» Exercise goal
Scan the entries below and tally the lines that include "stmt". Return nothing but the tally.

(Records contained in a dataset)
/-!
# Route `UnitScaleTilt`, crux K1 «MinimiserStabilityRegPr» (stmt-QuantumFields-19200), LANE II «DIVERGENCE RECOVERY AT CURVED `W`» (★★OWNER RULING №23), [I-9]
# PATCHES1 (★p1 g20 14:15:13Z: wrapper pen → px9 g8): **ONE PATCH — THE NINE ROWS OF `hP1` (hloc, hDφ, the seven budget outputs) FROM CORE ⊕ h7∕h8 ⊕ THE BUDGET**

Cell `ym3-torus`, width seat `ym3-torus-px9` (gen 8).  THEOREMS ONLY (0 `def`, 0 `sorry`); `--supports stmt-QuantumFields-19200 --as helper`; count-neutral.
YM₃ on T³ is a ladder rung (R3) — NOT d = 4, NOT infinite volume, NOT a mass gap, NOT Clay; nothing here claims `hP1`∕`hPatch`∕(REC)∕`hN06`∕EX∕the crux.

WHAT IS PROVED.  ★★★`patch_rows_one`: in the binders of w1-19200 g16's ⧗`patch_rows_core` (one patch of the regular member: corner centre `c` of block `C`,
record chart box `(basePt, z_c, R_f)`, family cutoff `(Z, ζ, ZE)` with the package rows, (QH1)♮ `hQ` and ✓`coarseGrad_rows_on_inner` `hrow9` at this member,
`hboxS`, `T hT`, curl reading `hCurl` at `Cu`) plus the (a′) h7∕h8 inputs (`hL hF he4 hsm hR5 hCT hTU1 hclose` for `T := descendToGL …`) and the domination
`hCuW` of the box curl letter by `Cu`: THERE EXIST `φ κs r` with `hloc`, `hDφ` and the SEVEN per-patch bounds of px12's `hP1` (✓p724687 :70–:110) —
`‖φ‖² ≤ cΦ·R²·N_T`, `‖r‖² ≤ …`, `‖Z κs‖² ≤ …`, `L ≤ cL·R⁻²·N_T`, `M ≤ cMAs·As_S + cMCu·Cu + (cMR·R⁻² + cMe·e)·N_T`, `Hρ ≤ …`, `HM ≤ cHM·R⁻²·N_T` — with the
COEFFICIENTS WRITTEN OUT (✓`patch_budget_v2`'s outputs at `CΦ = 576`, `C8 = 13824A²`, `CF = 1944Cc`, `CF′ = 20155392A²`, `Cζ = 972`, `CM = 27∕4`, `CH = 4536`,
`CP = 1106568 + 87360·576` (px9 §5, peel `p = 5`), `C9 = 672`, `C9′ = 7648598016A² + 4032((2CT+29568)² + 29484²)`, `CW = 24 + 432A² + 108`, `B BC BK Ct` of
✓`currency_h9`), `N := N_T`, `As := As_S` over the PEELED image set `ι(C(B′ − (2L^s+1) + 5, 4L^s − 8))` (its plateau margin `hSC` discharged here by ✓px9 6c §1 ▸
✓w1 `dist_add_three_le_of_cycDist_cornerBlock`), `R := (F.L:ℝ)^s`.  Proof = `patch_rows_core` ▸ `peeled_tiled`∕`h7h8_member_peeled`∕`record_radii_real`∕
`layer_ratio_eq`∕`currency_h7h8_peeled` (px9's E2E p = 5 script) ▸ two monotone weakenings (`CuW ≤ Cu`) ▸ `patch_budget_v2` ▸ `‖Z κs‖² ≤ K` ∘ output (3).
NOT HERE: the three resource feeds and the quantifier wrapper to `hP1` (next file, px4 g9's `…PatchFeeds`).

References: T. Bałaban, CMP **99** (1985) 389–434 [Balaban1985BackgroundPropagators] ((3.19)-(3.26) pp.393-395, (3.100) pp.413-414); CMP **98** (1985) 17–51
[Balaban1985Averaging] (pp.24-25).
-/

set_option autoImplicit false

noncomputable section

open scoped InnerProductSpace Matrix.Norms.L2Operator BigOperators

namespace Summit.QuantumFields.YangMills.Theorems.Prop7DivRecoveryPatchRowsOne

open Literature.MathematicalPhysics.QuantumFieldTheory.Balaban1983to89
open Literature.MathematicalPhysics.QuantumFieldTheory.Balaban1983to89.T3ContinuumYM3Torus
open B11Eq103H1Complex (SiteL2K BondL2K)
open B10Eq27TorusAxialLog (transl unitsField toUField)
open B4Eq19LatticeOperators (Zd box unitVec)
open B7Eq78Linearization (conjR)
open B7Prop1Explicit (axialFn)
open B9TorusCalculus (torusT)
open B9Eq39Adjoint (curl)
open B9Eq311L2Pairing (WL2)
open B5Eq118OneStroke (iterBlockOf)
open T3SectALandauChart (eta eta_pos bgUnits)
open Summit.QuantumFields.YangMills.Theorems.Prop7SymAvgGL (descendToGL)
open Summit.QuantumFields.YangMills.Theorems.Prop7QprimeCombL2 (QprimeCombL2)
open Summit.QuantumFields.YangMills.Theorems.Prop7DivRecoveryCurrencyH9 (currency_h9)
open T3PrintedRegularMinimiser (RegPr)
open T3PrintedRegularOrbits (sites_eq)
open T3LevelShift (bondShift)
open Summit.QuantumFields.YangMills.Theorems.Prop7SectET3Transport (periodsT3)
open Summit.QuantumFields.YangMills.Theorems.Prop7SectET3HilbertLetters (W₂ frobEquiv toL2 toL2S DL2 DstarL2 covLapSite)
open Summit.QuantumFields.YangMills.Theorems.Prop7SectET3CombLetters (Qkc)
open Summit.QuantumFields.YangMills.Theorems.Prop7SPrint (basePt)
open Summit.QuantumFields.YangMills.Theorems.Prop7BoxLocalResidualMember (boxLocalResidual_member)
open Summit.QuantumFields.YangMills.Theorems.Prop7BoxLocalPotentialCutoffH1 (cutoffH1_member)
open Summit.QuantumFields.YangMills.Theorems.Prop7DivRecoveryPatchAlphaRows (patch_alpha_rows)
open Summit.QuantumFields.YangMills.Theorems.Prop7DivRecoveryCutoffReadings (eta_mul_level patch_hDφ norm_sq_bondCutoff_le_norm_sq)
open Summit.QuantumFields.YangMills.Theorems.Prop7DivRecoveryAssemblyBudgetW4 (currency_h10)
open Summit.QuantumFields.YangMills.Theorems.Prop7Lane2BoxPlateauCutoff (exists_boxPlateauCutoff boxPlateau_eq_one_on_readSet boxPlateau_eq_zero_off_box
  exists_mem_box_bond_of_boxPlateau_ne_zero)
open Summit.QuantumFields.YangMills.Theorems.Prop7QkcInnerPatchRows (sum_fibre_Qkc_DL2_le_on_inner)
open Summit.QuantumFields.YangMills.Theorems.Prop7Lane2SupportInChart (exists_mem_blockBox_of_dist_lt)
open Summit.QuantumFields.YangMills.Theorems.Prop7Lane2PatchCommutatorH1 (cellConst_of_support)
open Summit.QuantumFields.YangMills.Theorems.Prop7Lane2PatchCommutatorCubes (cycCube_closure mem_cycCube_filter localGrad_le_chartEnergy
  norm_sq_gradComm_le_of_le norm_sq_lapComm_le_of_le localEnergy_gradComm_le_of_le)
open Summit.QuantumFields.YangMills.Theorems.Prop7TiledCubeMemberH7H8 (sum_le_boxSum_of_chart)
open Summit.QuantumFields.YangMills.Theorems.Prop7LaplaceAFlatLetters (norm_sq_toL2S)
open B4Eq19LatticeOperators (box_mono add_unitVec_mem_box)
open Literature.MathematicalPhysics.QuantumLattice (blockBase)
open B10Eq27TorusAxialLog (holT)
open B7Prop1Explicit (U1 e)
open B7Prop2Explicit (C0 c2')
open T4TermwiseTorus (tlift)
open Summit.QuantumFields.YangMills.Theorems.Prop7Lane2SupportInChart (blockBox_tiled two_mul_recordRadius_add_one_le)
open Summit.QuantumFields.YangMills.Theorems.Prop7TiledCubeMemberH7H8PeeledA (peeled_tiled)
open Summit.QuantumFields.YangMills.Theorems.Prop7TiledCubeMemberH7H8Peeled (h7h8_member_peeled)
open Summit.QuantumFields.YangMills.Theorems.Prop7TiledCubeMemberH7H8PeeledIndex (layer_ratio_eq record_radii_real cycDist_src_le_of_mem_image)
open Summit.QuantumFields.YangMills.Theorems.Prop7DivRecoveryAssemblyBudgetW4 (patch_budget_v2)
open Summit.QuantumFields.YangMills.Theorems.Prop7TiledCubeMemberH7H8Currency (currency_h7h8_peeled)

» Solution to the problem
2